* **GOAL OF THE EXERCISE**
For each line of the data below, test for "colour". Report only the number of lines that pass.

*** INPUT FOR THIS TASK Section Begins ***

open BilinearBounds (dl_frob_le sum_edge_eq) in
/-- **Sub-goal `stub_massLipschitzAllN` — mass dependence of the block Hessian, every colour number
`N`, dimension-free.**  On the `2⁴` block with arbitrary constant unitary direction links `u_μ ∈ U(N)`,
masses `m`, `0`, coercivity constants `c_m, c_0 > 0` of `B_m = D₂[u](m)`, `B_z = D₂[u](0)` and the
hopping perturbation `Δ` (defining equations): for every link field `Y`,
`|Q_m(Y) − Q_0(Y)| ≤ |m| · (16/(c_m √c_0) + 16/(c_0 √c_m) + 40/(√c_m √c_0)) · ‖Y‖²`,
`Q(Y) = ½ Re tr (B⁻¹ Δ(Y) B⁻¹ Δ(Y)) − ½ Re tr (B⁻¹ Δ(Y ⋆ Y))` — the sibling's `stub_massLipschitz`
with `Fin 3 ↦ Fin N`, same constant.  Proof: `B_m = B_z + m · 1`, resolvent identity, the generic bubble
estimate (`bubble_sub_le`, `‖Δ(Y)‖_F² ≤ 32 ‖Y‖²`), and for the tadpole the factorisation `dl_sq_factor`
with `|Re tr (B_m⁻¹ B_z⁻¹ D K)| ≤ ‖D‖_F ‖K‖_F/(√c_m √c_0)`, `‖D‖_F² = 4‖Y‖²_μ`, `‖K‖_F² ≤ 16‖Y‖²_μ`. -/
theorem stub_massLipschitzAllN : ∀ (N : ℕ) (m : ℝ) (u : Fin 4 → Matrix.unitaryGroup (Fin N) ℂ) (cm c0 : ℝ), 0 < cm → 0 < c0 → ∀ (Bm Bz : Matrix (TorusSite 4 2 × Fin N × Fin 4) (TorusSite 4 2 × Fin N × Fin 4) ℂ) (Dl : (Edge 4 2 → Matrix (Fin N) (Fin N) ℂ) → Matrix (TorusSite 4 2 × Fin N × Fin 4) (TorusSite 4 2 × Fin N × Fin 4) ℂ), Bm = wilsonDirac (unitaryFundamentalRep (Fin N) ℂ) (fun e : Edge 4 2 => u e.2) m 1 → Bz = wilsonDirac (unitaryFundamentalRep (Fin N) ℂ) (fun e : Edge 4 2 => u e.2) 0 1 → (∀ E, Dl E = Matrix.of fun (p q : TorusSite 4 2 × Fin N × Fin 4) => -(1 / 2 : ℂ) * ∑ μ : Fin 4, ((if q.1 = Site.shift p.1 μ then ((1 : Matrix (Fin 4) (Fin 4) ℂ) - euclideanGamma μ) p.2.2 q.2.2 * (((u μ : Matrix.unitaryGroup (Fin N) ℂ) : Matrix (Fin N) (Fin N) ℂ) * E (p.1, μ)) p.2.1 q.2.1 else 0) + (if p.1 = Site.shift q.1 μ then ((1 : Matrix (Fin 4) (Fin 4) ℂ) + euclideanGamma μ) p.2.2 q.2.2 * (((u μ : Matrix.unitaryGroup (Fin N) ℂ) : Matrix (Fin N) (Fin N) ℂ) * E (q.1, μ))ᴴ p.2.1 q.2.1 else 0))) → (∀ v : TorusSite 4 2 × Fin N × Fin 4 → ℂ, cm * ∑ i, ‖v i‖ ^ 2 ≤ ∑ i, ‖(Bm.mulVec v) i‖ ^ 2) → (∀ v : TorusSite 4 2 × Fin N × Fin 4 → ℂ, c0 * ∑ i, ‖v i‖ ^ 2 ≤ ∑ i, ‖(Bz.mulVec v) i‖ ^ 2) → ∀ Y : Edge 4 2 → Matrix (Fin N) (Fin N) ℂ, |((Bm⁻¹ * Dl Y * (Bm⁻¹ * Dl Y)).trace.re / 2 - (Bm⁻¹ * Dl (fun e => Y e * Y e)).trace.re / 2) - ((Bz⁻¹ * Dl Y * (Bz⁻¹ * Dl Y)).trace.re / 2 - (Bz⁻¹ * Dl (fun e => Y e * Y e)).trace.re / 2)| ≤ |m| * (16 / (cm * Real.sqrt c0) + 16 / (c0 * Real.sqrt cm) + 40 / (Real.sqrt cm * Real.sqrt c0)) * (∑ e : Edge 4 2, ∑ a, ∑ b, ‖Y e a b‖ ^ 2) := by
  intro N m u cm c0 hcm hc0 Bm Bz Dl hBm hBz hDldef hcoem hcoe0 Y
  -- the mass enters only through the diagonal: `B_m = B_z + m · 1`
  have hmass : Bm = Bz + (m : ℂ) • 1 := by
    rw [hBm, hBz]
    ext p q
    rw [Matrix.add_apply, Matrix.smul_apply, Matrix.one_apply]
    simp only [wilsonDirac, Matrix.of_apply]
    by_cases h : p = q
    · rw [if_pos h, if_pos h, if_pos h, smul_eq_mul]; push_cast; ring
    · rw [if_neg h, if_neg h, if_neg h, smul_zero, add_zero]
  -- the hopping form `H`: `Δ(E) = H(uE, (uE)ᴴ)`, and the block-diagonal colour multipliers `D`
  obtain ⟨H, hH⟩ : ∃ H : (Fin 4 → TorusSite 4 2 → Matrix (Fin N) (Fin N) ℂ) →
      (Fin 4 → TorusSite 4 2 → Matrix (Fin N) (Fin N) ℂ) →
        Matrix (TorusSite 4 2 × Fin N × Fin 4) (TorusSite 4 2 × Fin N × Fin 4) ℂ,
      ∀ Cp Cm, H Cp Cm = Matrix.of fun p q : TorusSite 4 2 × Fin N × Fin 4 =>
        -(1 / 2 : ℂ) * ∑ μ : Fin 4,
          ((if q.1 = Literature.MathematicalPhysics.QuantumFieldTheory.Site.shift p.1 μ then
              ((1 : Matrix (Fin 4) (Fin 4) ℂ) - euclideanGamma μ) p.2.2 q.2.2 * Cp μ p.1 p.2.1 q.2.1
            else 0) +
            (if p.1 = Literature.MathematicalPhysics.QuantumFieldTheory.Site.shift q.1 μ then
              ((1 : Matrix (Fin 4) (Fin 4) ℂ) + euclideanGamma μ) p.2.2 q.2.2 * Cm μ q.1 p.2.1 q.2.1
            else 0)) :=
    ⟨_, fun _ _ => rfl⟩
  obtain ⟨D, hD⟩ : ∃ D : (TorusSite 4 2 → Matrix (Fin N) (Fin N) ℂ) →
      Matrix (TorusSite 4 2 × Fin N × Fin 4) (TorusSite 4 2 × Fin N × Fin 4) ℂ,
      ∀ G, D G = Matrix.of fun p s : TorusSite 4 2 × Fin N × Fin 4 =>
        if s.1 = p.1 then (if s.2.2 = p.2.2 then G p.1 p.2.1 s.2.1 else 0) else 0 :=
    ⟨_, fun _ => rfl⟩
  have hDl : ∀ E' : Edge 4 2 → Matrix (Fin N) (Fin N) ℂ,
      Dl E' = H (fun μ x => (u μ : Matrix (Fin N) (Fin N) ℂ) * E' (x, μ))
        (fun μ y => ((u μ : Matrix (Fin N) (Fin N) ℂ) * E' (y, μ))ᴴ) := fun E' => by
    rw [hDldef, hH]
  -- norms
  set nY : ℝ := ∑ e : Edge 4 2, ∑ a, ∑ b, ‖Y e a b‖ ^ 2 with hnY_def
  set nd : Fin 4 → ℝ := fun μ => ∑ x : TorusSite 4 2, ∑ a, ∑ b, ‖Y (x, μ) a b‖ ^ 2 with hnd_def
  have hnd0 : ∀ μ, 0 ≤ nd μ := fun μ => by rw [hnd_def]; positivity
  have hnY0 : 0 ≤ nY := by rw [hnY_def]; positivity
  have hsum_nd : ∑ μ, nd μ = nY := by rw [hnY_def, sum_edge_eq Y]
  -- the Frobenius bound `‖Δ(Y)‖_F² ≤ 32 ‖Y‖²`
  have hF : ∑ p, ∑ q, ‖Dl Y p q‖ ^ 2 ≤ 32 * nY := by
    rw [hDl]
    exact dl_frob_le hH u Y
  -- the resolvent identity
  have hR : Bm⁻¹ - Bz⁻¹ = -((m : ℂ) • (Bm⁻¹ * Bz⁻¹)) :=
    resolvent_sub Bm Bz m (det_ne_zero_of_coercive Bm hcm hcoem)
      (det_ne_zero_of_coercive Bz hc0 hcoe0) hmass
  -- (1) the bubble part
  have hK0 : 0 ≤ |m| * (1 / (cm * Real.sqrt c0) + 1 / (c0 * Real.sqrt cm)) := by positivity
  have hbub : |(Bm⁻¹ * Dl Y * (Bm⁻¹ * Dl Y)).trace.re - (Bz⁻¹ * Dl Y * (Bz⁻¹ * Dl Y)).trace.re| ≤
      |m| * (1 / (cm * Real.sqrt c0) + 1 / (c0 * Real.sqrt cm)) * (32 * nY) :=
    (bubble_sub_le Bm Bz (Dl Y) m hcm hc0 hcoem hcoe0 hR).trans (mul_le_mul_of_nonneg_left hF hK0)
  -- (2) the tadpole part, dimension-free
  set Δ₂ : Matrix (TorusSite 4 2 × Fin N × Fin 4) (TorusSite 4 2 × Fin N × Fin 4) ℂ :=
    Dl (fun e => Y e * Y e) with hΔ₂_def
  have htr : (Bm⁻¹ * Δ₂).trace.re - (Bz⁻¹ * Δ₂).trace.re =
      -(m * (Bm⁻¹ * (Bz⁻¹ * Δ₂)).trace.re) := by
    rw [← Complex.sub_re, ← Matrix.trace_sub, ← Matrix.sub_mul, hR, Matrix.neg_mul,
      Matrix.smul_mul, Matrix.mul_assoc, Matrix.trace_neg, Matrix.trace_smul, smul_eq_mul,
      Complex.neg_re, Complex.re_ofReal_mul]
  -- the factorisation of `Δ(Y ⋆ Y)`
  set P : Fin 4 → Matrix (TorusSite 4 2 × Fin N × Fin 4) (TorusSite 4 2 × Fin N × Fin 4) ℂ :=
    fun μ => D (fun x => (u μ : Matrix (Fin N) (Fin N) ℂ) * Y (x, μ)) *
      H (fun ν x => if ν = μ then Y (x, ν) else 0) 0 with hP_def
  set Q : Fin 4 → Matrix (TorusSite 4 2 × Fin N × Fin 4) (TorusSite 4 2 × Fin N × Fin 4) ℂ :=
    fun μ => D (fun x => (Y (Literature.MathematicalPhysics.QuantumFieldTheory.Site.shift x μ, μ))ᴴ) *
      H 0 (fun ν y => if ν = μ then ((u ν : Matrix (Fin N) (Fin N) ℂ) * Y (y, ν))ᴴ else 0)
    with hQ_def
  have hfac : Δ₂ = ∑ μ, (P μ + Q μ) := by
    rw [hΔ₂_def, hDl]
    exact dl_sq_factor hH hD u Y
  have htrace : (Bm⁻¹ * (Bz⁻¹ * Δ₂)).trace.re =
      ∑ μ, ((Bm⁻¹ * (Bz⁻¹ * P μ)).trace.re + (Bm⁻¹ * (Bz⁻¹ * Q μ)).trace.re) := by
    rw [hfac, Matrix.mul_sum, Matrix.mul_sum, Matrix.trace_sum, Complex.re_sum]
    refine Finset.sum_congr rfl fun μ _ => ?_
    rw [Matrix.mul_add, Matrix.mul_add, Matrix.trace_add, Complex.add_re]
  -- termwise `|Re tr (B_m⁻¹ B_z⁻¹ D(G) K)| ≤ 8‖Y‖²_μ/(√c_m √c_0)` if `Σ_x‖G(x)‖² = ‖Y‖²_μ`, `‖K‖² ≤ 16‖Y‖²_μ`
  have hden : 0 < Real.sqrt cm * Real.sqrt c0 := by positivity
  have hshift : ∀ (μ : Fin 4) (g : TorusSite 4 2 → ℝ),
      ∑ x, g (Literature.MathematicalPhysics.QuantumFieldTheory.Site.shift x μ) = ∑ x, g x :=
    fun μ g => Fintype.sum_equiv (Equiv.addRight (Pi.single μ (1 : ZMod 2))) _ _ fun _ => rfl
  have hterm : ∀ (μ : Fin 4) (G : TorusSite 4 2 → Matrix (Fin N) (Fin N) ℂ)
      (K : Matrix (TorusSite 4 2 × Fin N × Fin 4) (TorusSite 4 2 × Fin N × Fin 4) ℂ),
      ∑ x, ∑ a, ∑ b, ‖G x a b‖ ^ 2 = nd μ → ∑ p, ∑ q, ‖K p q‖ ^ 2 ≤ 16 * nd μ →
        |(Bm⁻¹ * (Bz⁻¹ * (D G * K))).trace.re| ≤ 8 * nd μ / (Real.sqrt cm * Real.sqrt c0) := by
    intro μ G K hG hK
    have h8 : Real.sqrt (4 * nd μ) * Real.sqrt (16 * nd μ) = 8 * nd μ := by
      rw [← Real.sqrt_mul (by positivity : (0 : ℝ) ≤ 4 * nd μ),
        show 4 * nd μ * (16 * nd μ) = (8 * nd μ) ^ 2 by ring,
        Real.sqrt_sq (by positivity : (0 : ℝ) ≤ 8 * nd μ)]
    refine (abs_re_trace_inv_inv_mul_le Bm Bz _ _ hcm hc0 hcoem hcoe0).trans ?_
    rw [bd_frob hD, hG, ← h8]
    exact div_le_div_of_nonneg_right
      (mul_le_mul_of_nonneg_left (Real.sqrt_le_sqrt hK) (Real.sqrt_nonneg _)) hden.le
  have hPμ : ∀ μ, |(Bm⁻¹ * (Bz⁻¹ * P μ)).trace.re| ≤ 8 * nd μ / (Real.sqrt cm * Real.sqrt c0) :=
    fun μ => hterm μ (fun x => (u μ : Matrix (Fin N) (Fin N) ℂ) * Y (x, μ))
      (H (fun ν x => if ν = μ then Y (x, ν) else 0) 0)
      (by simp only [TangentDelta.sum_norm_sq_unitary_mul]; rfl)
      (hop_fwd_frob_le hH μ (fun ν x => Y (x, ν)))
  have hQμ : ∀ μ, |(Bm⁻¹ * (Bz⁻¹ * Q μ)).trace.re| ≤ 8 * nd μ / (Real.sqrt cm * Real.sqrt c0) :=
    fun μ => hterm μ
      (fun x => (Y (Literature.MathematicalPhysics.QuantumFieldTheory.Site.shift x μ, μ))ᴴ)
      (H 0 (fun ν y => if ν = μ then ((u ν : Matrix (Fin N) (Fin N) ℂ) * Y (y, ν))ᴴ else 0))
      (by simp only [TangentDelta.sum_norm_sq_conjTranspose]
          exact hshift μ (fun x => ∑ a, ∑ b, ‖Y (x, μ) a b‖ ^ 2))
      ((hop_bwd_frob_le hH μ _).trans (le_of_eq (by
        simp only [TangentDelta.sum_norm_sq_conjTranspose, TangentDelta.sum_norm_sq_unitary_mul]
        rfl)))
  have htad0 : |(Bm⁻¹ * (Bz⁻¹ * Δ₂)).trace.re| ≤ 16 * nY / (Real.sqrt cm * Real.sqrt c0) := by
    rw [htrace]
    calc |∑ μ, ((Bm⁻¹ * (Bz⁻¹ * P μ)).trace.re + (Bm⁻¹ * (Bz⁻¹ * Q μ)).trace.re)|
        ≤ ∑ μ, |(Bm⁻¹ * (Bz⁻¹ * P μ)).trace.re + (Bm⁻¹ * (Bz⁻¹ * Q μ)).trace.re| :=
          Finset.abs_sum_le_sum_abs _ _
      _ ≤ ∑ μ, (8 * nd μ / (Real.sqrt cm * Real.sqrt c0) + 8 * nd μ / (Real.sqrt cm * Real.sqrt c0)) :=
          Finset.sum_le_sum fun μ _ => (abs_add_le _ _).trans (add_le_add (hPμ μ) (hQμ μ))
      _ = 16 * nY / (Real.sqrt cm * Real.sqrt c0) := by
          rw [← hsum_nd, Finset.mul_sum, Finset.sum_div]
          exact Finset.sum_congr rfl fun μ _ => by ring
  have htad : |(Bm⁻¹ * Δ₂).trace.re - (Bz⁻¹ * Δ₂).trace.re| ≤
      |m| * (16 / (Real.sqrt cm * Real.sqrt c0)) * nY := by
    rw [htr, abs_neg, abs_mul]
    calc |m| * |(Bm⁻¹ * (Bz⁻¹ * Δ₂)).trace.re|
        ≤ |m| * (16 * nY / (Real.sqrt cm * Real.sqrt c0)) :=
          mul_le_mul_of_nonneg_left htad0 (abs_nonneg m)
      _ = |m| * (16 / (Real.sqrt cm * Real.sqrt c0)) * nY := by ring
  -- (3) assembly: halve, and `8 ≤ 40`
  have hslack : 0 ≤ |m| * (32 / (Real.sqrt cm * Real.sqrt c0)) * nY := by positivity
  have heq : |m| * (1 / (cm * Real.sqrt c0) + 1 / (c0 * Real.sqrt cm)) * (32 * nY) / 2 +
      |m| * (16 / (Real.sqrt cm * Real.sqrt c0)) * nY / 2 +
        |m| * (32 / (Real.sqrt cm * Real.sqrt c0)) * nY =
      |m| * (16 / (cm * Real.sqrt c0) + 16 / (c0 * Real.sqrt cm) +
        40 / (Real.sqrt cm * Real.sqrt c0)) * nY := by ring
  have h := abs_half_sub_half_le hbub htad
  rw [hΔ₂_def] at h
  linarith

*** INPUT FOR THIS TASK Section Ends ***

* **WRITTEN RESPONSE**
2